La Ley de Patronato consagró la categoría de “abandono moral y material” a partir de la cual los jueces quedaron habilitados para intervenir aplicando medidas tutelares, que tendían -más que a juzgar los actos que motivaban la intervención- a “proteger” al menor en cuestión invocando siempre “el interés superior del niño” (Villalta, 2012).
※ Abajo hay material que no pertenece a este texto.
import Mathlib.RingTheory.MvPowerSeries.Substitution
import Mathlib.RingTheory.PowerSeries.Basic
import Mathlib.RingTheory.Polynomial.Cyclotomic.Basic
import Mathlib.NumberTheory.Padics.PadicIntegers
import HarnessLib

/-!
# X11b at `p = 3` (team N8/O2), LINE-W sub-target S16 = LW-L3′ DENSITY LEMMA, part (b): r1's
# COUNTING SIGNATURE OF RECORD (typing only) — torsion slices of `g ∈ ℤ_p⟦X_1,…,X_k⟧`, vanishing at
# torsion points as cyclotomic divisibility, the count `torsionZeroCount`, and the statements
# `TorsionZeroCount` / `TorsionDense` (cell `b2b-bsdres`, team `x11b3`; statement owner r1, typed by p2)

HONEST FRAMING (verbatim, cell `b2b-bsdres`, run/shared/lean/b2b/bsd-rank1-residual/): the goal of
the cell is to DELETE the COMBINATION-SHAPED residual classes for ALL analytic-rank `≤ 1` curves
over `ℚ` — "full BSD formula for every rank `≤ 1` curve in class `C`" assembled STRICTLY from
published theorems — so that the rank-`≤ 1` remainder becomes exactly the CONSTRUCTION-SHAPED
classes, which are TYPED (missing-input Props), NOT attempted; this is not "finishing BSD".
Research route (team N8/O2: STEP L at `3 ‖ N`, LINE W); PURE ALGEBRA; nothing booked; no label
touched; X11b@3 stays OPEN (RESIDUAL-MAP §I O2). No named fact; no `sorry`.
DEFINITIONS ONLY (shape predicates, nothing asserted) + one counting lemma; the five definitions and
`torsionDense_of_count` are r1's `HOME/b2b-bsdres-x11b3-r1/LWL3Sig.lean` (sha16 9f39c0ac4120e3b8,
LINE-W v1.9f (i)) VERBATIM. The rung `k = 1` is PROVED in `Three/DensityTorsionCount.lean`
(`Density.torsionZeroCount_one`, `Density.torsionDense_one`); rungs `k = 2, 3` are not in the tree.

HONEST LABEL (verbatim, LEAD DEAL #6 (R6-10)): 'certifies W3-INH's DENSITY step at p = 3 ONLY;
does NOT make MI-W3 available at 3 (tame datum ⊥ B-EW3; (β) vacuous at 3 as printed — kernel
p252575); LINE W's status string is unchanged by this file'. Moreover (r1 LINE-W v1.9f): the full
statement (b) is a corollary IN PRINT of V. Serban, J. Théor. Nombres Bordeaux 30 (2018) Thm 2.14,
so the kernel certificate is optional bookkeeping, not a missing input.

References: X. Wan, ANT 14 (2020) §5.8 [Wan2020]; V. Serban, *An infinitesimal p-adic multiplicative
Manin–Mumford conjecture*, JTNB 30 (2018) Thm 2.14 [Serban2018]; L. C. Washington, GTM 83, §7.1
[Washington1997]; team files `cells/x11b3/LINE-W.md` v1.9f §LW-L3′, LEAD DEAL #6 (R6-10),
`HOME/b2b-bsdres-x11b3-r1/LWL3Sig.lean` (sha16 9f39c0ac4120e3b8).
-/

open Polynomial
open scoped PowerSeries

namespace Summit.BirchSwinnertonDyer.Rank1Residual.X11b.Three.Density

/-! ### §0 r1's signature of record (verbatim from `HOME/b2b-bsdres-x11b3-r1/LWL3Sig.lean`) -/

section Signature

variable (p : ℕ) [Fact p.Prime]

/-- The one-variable slice of `g ∈ ℤ_p⟦X_1,…,X_k⟧` along the exponent vector `a`:
`g((1+X)^{a_1} − 1, …, (1+X)^{a_k} − 1) ∈ ℤ_p⟦X⟧` (substitution is legitimate: every
`(1+X)^{a_i} − 1` has zero constant term). (r1, LINE-W §C, signature of record.) [folklore] -/
noncomputable def torsionSlice {k : ℕ} (a : Fin k → ℕ) (g : MvPowerSeries (Fin k) ℤ_[p]) :
    PowerSeries ℤ_[p] :=
  MvPowerSeries.subst (τ := Unit) (S := ℤ_[p])
    (fun i => (((1 : PowerSeries ℤ_[p]) + PowerSeries.X) ^ (a i) - 1 : PowerSeries ℤ_[p])) g

/-- `g` vanishes at the torsion point `(ζ^{a_1} − 1, …, ζ^{a_k} − 1)` for `ζ` a primitive
`p^t`-th root of unity — equivalently (coefficients in `ℤ_p`, Galois invariance) at all of its
`Gal(ℚ_p(ζ)/ℚ_p)`-conjugates — stated algebraically: `Φ_{p^t}(1+X) ∣ slice_a(g)` in `ℤ_p⟦X⟧`.
(r1, signature of record.) [folklore] -/
def VanishesAtTorsion {k : ℕ} (t : ℕ) (a : Fin k → ℕ) (g : MvPowerSeries (Fin k) ℤ_[p]) :
    Prop :=
  (((Polynomial.cyclotomic (p ^ t) ℤ_[p]).comp (Polynomial.X + 1) : Polynomial ℤ_[p]) :
      PowerSeries ℤ_[p]) ∣ torsionSlice p a g

/-- The number of torsion points of level `≤ t` (parametrised by exponent vectors
`a ∈ (ℤ/p^t)^k` against ONE primitive `p^t`-th root `ζ`; `a ↦ (ζ^{a_i})_i` is a bijection onto
`μ_{p^t}^k`) at which `g` vanishes. (r1, signature of record.) [folklore] -/
noncomputable def torsionZeroCount {k : ℕ} (t : ℕ) (g : MvPowerSeries (Fin k) ℤ_[p]) : ℕ :=
  Set.ncard {a : Fin k → Fin (p ^ t) | VanishesAtTorsion p t (fun i => (a i : ℕ)) g}

/-- **LW-L3′ (b)(k)** — codimension-one count of torsion zeros: a non-zero
`g ∈ ℤ_p⟦X_1,…,X_k⟧` vanishes at `O_g(p^{(k−1)t})` of the `p^{kt}` torsion points of level `≤ t`.
(r1, signature of record; shape predicate, nothing asserted.) [folklore] -/
def TorsionZeroCount (k : ℕ) : Prop :=
  ∀ g : MvPowerSeries (Fin k) ℤ_[p], g ≠ 0 →
    ∃ C : ℕ, ∀ t : ℕ, torsionZeroCount p t g ≤ C * p ^ ((k - 1) * t)

/-- **LW-L3′ (b′)(k)** — the density form the application consumes: a family of sets of torsion
points `S_t ⊆ μ_{p^t}^k` that outgrows every `C·p^{(k−1)t}` is Zariski dense, i.e. only `g = 0`
vanishes on all of them. (r1, signature of record; shape predicate.) [folklore] -/
def TorsionDense (k : ℕ) : Prop :=
  ∀ S : (t : ℕ) → Set (Fin k → Fin (p ^ t)),
    (∀ C : ℕ, ∃ t : ℕ, C * p ^ ((k - 1) * t) < (S t).ncard) →
      ∀ g : MvPowerSeries (Fin k) ℤ_[p],
        (∀ t, ∀ a ∈ S t, VanishesAtTorsion p t (fun i => (a i : ℕ)) g) → g = 0

/-- (b) ⇒ (b′): pure counting (r1's proof, verbatim). [folklore] -/
theorem torsionDense_of_count (k : ℕ) (h : TorsionZeroCount p k) : TorsionDense p k := by
  intro S hS g hg
  by_contra hne
  obtain ⟨C, hC⟩ := h g hne
  obtain ⟨t, ht⟩ := hS C
  have hsub : S t ⊆ {a : Fin k → Fin (p ^ t) | VanishesAtTorsion p t (fun i => (a i : ℕ)) g} :=
    fun a ha => hg t a ha
  have h1 : (S t).ncard ≤ torsionZeroCount p t g :=
    Set.ncard_le_ncard hsub (Set.toFinite _)
  exact absurd (lt_of_lt_of_le ht (h1.trans (hC t))) (lt_irrefl _)

end Signature

end Summit.BirchSwinnertonDyer.Rank1Residual.X11b.Three.Density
De esta forma, la justicia de menores que se configura a partir de 1919 -sedimentada en las experiencias y prácticas de las tres décadas anteriores- se caracterizó por entrar en funcionamiento de manera independiente de los actos delictivos de los menores en cuestión: bastaba con que el menor manifestara conductas “irregulares”, que hubiese sido víctima de un delito, que hubiera participado de un conflicto familiar o que perteneciera a sectores marginales o de alta vulnerabilidad social para que el Estado, en nombre de la Ley de Patronato, interviniera dando paso a un expediente tutelar.

En este sentido, si la sanción de la Ley 10.903 no implicó demasiados cambios concretos en los circuitos institucionales y las trayectorias vitales de las infancias minorizadas en general, mucho menos supuso transformaciones reales en las experiencias tutelares de niñas y jovencitas en particular.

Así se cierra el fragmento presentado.